- _ASSIGNED TASK_
Would you copy out each line of the records below that includes the word "ZMod"?

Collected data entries
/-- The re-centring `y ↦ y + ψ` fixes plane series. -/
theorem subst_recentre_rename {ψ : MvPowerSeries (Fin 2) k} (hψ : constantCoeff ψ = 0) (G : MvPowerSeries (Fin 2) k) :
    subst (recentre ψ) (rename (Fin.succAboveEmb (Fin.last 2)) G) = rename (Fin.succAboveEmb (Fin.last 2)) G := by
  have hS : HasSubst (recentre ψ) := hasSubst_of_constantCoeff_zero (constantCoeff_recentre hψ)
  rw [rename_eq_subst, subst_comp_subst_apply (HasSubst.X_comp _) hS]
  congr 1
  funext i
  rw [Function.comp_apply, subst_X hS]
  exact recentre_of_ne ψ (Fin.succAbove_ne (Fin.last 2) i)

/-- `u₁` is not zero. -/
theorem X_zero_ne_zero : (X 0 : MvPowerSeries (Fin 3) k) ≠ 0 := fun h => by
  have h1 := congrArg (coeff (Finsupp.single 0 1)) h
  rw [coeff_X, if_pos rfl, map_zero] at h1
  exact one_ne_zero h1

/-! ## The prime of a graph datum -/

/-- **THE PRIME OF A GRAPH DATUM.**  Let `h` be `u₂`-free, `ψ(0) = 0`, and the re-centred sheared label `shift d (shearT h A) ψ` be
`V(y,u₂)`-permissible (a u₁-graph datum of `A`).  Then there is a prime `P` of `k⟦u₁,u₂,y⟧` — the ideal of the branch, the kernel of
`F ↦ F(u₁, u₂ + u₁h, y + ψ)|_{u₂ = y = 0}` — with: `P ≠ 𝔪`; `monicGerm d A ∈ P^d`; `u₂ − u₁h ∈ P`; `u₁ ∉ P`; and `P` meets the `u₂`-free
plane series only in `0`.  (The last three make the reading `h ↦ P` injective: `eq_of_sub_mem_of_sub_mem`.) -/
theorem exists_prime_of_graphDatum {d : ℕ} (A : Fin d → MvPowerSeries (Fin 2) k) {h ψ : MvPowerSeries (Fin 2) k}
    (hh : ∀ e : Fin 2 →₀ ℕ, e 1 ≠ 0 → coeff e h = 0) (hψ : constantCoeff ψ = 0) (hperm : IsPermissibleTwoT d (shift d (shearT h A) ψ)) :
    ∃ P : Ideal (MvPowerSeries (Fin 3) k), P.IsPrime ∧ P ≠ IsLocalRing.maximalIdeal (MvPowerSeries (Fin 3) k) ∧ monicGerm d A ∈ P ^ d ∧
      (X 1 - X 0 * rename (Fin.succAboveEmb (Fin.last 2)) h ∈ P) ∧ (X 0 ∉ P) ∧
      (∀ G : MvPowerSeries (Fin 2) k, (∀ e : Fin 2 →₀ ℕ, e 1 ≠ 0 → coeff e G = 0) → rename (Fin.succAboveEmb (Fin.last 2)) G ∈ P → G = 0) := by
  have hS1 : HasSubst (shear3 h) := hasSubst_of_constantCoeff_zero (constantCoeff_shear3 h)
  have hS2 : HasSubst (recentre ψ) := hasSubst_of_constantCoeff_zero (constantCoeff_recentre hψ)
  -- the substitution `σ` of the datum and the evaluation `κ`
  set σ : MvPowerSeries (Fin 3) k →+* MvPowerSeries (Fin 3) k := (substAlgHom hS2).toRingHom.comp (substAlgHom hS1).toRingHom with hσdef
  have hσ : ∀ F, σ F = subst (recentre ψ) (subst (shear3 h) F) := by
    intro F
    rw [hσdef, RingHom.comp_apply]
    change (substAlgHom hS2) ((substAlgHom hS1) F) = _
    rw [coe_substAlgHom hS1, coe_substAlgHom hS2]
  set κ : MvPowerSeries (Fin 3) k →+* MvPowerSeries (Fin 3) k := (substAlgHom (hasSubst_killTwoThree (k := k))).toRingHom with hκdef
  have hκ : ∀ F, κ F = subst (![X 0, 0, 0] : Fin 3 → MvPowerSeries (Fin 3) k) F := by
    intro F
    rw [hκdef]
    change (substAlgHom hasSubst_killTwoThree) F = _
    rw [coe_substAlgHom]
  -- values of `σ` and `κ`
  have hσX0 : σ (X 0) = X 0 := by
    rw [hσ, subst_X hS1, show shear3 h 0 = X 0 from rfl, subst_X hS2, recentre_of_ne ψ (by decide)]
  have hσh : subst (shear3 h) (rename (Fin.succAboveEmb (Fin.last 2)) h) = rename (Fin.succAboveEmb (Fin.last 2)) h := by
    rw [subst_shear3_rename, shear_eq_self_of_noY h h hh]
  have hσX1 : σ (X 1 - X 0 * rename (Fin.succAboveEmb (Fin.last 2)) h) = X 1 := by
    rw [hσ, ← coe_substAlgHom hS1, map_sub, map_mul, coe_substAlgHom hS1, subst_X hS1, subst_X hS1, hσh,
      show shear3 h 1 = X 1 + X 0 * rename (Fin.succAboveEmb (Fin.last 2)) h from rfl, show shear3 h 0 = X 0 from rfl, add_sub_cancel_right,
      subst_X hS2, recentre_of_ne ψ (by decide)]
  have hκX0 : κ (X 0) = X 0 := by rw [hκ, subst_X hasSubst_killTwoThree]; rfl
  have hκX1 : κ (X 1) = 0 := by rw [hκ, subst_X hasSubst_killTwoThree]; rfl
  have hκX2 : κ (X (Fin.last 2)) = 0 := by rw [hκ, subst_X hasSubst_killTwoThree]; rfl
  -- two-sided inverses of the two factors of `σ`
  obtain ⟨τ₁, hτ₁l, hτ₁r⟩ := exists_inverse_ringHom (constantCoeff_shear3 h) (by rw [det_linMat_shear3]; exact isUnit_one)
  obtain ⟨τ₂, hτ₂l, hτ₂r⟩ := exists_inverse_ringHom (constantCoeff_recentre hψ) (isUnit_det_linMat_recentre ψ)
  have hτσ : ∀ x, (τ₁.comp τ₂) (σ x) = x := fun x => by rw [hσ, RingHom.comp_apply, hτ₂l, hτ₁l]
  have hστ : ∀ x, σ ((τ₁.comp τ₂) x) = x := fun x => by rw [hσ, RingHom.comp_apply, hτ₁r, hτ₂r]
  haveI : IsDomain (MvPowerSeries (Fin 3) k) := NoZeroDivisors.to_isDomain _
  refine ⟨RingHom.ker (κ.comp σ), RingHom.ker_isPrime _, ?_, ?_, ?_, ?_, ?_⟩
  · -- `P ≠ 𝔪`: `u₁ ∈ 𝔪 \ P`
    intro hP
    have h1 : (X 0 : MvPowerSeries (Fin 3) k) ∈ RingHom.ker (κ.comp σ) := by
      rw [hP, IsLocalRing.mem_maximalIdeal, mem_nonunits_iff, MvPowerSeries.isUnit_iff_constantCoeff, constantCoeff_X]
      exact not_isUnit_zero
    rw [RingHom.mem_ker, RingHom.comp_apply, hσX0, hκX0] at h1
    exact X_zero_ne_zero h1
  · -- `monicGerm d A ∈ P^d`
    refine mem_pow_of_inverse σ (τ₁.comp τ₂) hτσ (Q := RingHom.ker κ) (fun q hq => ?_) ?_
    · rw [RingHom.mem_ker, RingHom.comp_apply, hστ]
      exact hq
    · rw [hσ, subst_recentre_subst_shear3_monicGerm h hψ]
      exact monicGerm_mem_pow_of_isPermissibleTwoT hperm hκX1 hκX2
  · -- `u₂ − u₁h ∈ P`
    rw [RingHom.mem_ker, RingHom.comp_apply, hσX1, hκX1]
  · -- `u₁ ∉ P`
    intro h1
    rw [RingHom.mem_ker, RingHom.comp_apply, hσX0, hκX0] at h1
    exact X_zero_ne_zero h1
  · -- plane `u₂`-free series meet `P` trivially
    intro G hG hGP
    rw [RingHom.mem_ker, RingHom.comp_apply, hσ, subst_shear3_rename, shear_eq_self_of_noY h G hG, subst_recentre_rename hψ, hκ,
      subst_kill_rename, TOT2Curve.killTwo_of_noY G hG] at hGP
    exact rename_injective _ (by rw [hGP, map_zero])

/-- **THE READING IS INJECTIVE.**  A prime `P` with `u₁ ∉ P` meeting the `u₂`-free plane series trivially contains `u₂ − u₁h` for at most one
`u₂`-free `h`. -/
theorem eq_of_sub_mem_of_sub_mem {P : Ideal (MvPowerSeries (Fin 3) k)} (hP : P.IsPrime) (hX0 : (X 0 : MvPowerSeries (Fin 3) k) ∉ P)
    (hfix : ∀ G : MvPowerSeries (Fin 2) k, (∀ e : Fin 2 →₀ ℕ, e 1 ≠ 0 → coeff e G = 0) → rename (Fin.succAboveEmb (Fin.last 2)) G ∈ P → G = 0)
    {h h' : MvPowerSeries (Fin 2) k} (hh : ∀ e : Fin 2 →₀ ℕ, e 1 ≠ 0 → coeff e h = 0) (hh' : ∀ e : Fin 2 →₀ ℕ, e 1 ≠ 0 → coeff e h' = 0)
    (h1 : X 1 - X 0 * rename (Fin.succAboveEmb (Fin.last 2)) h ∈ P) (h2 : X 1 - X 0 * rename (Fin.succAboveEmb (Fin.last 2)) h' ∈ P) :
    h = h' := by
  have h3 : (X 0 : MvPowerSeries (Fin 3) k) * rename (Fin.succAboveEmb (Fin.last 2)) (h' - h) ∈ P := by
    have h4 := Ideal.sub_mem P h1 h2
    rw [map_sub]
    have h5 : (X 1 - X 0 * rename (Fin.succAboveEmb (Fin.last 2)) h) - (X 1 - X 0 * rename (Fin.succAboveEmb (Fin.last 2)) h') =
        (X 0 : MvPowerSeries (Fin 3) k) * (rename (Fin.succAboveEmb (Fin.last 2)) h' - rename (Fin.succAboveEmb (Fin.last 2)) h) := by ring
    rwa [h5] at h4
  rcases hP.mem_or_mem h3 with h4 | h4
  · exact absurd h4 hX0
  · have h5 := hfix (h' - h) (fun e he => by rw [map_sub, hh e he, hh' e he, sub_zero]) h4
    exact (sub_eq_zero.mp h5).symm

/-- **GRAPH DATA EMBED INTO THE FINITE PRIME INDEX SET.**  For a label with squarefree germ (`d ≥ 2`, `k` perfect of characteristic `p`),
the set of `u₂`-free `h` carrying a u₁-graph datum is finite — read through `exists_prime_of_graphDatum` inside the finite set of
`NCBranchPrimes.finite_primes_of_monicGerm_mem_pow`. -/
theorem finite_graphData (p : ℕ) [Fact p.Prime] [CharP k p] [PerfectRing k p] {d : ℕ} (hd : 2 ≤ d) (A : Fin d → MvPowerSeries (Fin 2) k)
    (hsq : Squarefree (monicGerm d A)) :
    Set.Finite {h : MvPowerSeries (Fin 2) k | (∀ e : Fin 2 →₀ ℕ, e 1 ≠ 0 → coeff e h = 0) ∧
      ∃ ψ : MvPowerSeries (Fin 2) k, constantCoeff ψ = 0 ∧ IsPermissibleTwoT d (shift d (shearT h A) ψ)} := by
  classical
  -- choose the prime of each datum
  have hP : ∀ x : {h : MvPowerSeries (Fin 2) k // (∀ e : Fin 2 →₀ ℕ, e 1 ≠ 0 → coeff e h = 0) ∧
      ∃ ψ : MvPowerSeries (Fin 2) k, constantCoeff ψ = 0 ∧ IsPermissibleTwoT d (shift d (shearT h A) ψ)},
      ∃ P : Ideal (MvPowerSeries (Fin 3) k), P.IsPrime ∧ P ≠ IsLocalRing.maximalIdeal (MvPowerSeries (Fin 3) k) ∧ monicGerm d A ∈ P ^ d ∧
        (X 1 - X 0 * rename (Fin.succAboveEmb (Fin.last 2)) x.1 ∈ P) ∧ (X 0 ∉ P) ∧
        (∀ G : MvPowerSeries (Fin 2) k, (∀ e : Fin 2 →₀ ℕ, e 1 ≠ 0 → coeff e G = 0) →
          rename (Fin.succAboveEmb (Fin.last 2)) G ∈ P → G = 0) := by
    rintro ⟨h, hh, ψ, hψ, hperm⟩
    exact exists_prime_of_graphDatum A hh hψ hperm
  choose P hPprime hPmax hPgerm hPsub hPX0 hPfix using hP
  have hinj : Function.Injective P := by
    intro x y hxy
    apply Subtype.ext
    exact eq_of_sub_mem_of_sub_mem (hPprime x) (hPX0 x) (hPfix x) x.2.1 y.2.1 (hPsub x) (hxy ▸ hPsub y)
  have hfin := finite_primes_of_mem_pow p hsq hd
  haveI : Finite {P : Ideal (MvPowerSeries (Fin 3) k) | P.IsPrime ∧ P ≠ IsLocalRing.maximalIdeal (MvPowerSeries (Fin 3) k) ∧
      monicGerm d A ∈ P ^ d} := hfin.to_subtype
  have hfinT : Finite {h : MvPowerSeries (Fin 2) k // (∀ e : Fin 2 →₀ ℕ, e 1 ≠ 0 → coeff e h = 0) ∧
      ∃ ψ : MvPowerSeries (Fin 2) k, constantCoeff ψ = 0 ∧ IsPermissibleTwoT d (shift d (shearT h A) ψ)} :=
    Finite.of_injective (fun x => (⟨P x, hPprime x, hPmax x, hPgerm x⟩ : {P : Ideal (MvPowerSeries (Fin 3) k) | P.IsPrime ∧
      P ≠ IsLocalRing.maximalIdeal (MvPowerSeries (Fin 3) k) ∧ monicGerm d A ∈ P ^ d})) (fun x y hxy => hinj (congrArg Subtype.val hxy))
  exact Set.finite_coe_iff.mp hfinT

* * *

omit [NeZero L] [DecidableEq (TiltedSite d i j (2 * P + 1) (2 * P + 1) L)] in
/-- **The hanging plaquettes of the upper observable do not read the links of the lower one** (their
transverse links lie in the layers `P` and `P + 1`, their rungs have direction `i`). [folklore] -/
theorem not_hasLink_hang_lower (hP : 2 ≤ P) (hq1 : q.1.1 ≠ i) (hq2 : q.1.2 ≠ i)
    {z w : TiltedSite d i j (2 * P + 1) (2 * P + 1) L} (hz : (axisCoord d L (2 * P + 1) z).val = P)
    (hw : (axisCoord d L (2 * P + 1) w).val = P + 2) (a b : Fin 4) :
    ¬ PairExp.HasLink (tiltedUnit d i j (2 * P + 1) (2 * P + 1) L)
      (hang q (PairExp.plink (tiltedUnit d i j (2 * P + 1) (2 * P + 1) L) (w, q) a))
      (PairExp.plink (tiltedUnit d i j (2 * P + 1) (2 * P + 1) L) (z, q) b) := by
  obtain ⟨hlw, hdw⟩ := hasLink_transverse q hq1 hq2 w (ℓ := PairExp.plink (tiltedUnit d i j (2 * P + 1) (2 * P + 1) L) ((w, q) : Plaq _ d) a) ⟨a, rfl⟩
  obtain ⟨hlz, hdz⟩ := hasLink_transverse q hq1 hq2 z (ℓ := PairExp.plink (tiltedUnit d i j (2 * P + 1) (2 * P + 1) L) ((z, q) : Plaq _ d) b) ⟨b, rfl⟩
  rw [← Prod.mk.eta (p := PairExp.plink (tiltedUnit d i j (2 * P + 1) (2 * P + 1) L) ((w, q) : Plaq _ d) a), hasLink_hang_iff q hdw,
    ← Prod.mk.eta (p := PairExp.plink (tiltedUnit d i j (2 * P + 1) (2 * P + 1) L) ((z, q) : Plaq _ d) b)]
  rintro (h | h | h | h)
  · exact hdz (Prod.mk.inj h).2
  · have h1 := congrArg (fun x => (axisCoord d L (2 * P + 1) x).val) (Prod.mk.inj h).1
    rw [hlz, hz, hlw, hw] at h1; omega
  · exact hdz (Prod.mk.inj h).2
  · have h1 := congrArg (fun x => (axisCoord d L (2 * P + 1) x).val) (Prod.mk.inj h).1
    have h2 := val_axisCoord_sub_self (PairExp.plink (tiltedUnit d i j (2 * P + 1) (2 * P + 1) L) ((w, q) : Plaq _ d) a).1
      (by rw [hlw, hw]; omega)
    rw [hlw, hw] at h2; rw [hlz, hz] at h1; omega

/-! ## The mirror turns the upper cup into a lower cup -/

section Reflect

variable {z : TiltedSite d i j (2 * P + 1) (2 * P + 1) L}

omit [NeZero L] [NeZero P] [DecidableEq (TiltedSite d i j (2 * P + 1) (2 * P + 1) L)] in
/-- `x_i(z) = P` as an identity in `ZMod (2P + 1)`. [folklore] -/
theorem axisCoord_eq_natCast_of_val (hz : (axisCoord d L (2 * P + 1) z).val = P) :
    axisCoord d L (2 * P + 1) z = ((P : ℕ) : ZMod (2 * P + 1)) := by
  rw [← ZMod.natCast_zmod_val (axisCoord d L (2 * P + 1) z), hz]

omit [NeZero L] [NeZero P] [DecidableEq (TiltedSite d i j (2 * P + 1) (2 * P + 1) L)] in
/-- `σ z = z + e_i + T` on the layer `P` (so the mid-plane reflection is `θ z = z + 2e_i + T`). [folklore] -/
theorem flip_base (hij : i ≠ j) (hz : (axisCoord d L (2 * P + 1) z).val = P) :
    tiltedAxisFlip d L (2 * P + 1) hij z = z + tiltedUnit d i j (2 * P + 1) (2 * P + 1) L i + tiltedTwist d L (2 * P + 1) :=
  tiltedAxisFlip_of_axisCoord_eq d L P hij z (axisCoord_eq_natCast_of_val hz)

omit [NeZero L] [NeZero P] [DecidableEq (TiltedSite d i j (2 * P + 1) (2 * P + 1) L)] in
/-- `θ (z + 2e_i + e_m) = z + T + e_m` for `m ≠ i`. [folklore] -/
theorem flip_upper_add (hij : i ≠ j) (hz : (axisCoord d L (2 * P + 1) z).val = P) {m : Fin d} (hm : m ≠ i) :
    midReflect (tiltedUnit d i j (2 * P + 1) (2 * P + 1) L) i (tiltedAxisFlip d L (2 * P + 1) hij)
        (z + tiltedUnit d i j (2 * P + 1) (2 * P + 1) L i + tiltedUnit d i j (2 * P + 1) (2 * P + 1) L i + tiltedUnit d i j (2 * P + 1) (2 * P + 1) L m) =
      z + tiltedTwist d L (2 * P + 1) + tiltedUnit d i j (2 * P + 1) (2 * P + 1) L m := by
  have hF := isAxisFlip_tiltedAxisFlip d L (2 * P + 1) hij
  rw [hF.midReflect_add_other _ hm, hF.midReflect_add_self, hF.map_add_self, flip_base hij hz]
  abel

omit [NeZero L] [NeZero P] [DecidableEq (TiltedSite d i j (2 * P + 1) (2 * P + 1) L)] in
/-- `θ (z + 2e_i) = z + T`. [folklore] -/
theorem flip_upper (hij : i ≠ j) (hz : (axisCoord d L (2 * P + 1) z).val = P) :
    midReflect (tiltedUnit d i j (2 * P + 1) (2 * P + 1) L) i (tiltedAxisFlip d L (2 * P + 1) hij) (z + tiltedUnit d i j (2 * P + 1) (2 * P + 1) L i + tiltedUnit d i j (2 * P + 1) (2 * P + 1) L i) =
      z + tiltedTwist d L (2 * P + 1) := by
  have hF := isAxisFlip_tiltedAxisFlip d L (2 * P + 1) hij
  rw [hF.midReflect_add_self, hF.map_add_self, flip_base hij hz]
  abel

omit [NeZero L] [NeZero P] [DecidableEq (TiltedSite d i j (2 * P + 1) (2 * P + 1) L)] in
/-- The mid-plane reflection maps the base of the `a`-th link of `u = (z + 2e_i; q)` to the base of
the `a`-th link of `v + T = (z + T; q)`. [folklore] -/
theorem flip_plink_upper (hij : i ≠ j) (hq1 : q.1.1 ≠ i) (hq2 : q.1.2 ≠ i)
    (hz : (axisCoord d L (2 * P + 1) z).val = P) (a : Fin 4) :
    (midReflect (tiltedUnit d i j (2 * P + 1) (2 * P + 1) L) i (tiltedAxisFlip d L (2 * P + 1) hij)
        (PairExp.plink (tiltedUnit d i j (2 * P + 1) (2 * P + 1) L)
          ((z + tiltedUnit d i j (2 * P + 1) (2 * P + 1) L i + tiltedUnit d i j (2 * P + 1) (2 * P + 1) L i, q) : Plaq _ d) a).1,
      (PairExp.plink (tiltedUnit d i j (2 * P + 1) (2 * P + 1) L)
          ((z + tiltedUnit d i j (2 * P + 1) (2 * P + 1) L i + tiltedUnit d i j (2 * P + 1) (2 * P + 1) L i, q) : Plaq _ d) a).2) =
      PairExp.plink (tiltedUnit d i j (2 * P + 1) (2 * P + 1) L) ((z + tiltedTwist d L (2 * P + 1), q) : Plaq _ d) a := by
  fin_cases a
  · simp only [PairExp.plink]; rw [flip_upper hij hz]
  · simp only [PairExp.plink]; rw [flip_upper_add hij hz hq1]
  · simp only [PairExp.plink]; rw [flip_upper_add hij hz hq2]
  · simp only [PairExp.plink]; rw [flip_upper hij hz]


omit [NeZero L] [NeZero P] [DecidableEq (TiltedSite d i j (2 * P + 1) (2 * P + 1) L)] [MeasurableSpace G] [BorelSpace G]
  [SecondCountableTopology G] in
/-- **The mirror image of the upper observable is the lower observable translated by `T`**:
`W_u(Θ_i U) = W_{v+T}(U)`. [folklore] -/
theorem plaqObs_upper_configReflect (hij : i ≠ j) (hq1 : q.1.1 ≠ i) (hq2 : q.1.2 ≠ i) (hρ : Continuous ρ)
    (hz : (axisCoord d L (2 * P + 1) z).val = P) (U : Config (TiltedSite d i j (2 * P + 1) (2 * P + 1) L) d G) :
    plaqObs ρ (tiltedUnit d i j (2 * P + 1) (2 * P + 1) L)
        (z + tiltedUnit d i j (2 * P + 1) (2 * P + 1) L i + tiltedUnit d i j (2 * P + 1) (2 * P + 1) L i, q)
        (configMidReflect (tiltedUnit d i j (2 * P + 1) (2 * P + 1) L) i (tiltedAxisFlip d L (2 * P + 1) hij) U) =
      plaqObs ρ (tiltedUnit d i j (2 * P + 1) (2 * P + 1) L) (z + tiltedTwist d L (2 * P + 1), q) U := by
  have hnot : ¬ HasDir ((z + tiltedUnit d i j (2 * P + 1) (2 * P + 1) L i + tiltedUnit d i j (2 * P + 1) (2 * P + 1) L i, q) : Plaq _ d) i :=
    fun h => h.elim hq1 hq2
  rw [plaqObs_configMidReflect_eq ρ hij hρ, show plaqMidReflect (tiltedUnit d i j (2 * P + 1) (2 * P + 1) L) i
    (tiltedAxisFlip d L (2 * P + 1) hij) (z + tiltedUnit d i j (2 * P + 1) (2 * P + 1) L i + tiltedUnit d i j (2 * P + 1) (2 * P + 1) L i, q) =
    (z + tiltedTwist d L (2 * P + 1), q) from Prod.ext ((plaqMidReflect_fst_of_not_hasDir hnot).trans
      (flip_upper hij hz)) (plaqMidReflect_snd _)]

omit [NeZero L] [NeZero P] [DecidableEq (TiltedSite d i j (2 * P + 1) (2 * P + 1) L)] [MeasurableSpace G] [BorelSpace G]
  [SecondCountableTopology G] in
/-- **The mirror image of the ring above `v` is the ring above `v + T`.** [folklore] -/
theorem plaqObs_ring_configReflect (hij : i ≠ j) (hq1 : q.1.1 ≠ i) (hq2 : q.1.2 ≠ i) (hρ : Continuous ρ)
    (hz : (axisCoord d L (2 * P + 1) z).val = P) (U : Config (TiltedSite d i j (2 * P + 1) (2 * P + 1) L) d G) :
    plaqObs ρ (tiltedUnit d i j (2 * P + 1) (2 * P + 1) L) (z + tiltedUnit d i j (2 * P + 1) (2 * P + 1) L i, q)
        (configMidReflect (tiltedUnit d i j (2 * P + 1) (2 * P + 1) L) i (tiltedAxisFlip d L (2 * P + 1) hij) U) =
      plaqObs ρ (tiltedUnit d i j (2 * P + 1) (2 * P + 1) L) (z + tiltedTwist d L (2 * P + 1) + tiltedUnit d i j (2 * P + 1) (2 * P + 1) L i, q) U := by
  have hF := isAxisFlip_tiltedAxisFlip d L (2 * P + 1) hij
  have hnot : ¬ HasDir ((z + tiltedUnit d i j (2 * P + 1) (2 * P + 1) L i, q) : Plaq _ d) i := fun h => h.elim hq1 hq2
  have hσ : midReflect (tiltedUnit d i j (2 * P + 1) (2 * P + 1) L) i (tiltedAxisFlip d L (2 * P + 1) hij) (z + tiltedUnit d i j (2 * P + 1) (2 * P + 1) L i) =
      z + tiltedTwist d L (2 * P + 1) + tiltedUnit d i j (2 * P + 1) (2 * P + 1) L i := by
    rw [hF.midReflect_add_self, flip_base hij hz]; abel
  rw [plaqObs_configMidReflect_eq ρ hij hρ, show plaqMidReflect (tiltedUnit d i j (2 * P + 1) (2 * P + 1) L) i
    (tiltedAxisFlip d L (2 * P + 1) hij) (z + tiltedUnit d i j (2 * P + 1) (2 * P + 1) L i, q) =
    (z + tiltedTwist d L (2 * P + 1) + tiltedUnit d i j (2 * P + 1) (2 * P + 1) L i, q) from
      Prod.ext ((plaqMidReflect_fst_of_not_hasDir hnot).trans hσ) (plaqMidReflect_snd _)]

* * *

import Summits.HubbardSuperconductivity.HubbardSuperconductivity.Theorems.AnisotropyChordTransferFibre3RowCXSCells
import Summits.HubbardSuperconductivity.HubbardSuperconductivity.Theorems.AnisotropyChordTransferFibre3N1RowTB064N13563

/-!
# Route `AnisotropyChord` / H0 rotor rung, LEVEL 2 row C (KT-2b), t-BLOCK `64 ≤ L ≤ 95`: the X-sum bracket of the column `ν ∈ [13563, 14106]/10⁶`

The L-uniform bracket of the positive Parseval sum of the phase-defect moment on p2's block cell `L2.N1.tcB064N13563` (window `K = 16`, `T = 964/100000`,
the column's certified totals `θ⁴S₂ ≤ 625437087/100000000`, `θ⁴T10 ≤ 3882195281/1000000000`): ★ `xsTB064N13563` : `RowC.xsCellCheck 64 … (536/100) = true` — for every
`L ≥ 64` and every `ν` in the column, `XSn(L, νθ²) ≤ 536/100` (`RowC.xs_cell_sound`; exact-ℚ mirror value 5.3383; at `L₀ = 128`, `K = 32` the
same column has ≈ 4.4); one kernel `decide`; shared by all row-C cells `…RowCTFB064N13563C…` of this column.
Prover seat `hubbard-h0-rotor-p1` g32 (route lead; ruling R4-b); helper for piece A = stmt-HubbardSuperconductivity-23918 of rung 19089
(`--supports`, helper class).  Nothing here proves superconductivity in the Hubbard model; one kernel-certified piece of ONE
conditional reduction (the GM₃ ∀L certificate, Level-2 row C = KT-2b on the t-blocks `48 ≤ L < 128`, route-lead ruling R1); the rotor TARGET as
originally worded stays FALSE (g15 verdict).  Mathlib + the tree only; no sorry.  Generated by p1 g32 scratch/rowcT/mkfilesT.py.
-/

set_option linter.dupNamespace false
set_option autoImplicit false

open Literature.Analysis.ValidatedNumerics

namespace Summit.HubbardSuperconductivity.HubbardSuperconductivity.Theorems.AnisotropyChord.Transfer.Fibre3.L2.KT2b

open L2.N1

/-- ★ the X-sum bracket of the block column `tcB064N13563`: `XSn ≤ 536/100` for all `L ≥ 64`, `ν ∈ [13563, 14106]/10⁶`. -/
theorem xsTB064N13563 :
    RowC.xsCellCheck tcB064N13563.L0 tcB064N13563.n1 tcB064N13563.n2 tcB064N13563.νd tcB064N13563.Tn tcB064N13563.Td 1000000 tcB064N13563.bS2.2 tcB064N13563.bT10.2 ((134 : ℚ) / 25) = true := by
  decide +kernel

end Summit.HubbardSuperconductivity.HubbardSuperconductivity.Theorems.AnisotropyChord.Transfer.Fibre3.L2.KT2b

- _REPLY TO THE TASK_
/-- `x_i(z) = P` as an identity in `ZMod (2P + 1)`. [folklore] -/
    axisCoord d L (2 * P + 1) z = ((P : ℕ) : ZMod (2 * P + 1)) := by
  rw [← ZMod.natCast_zmod_val (axisCoord d L (2 * P + 1) z), hz]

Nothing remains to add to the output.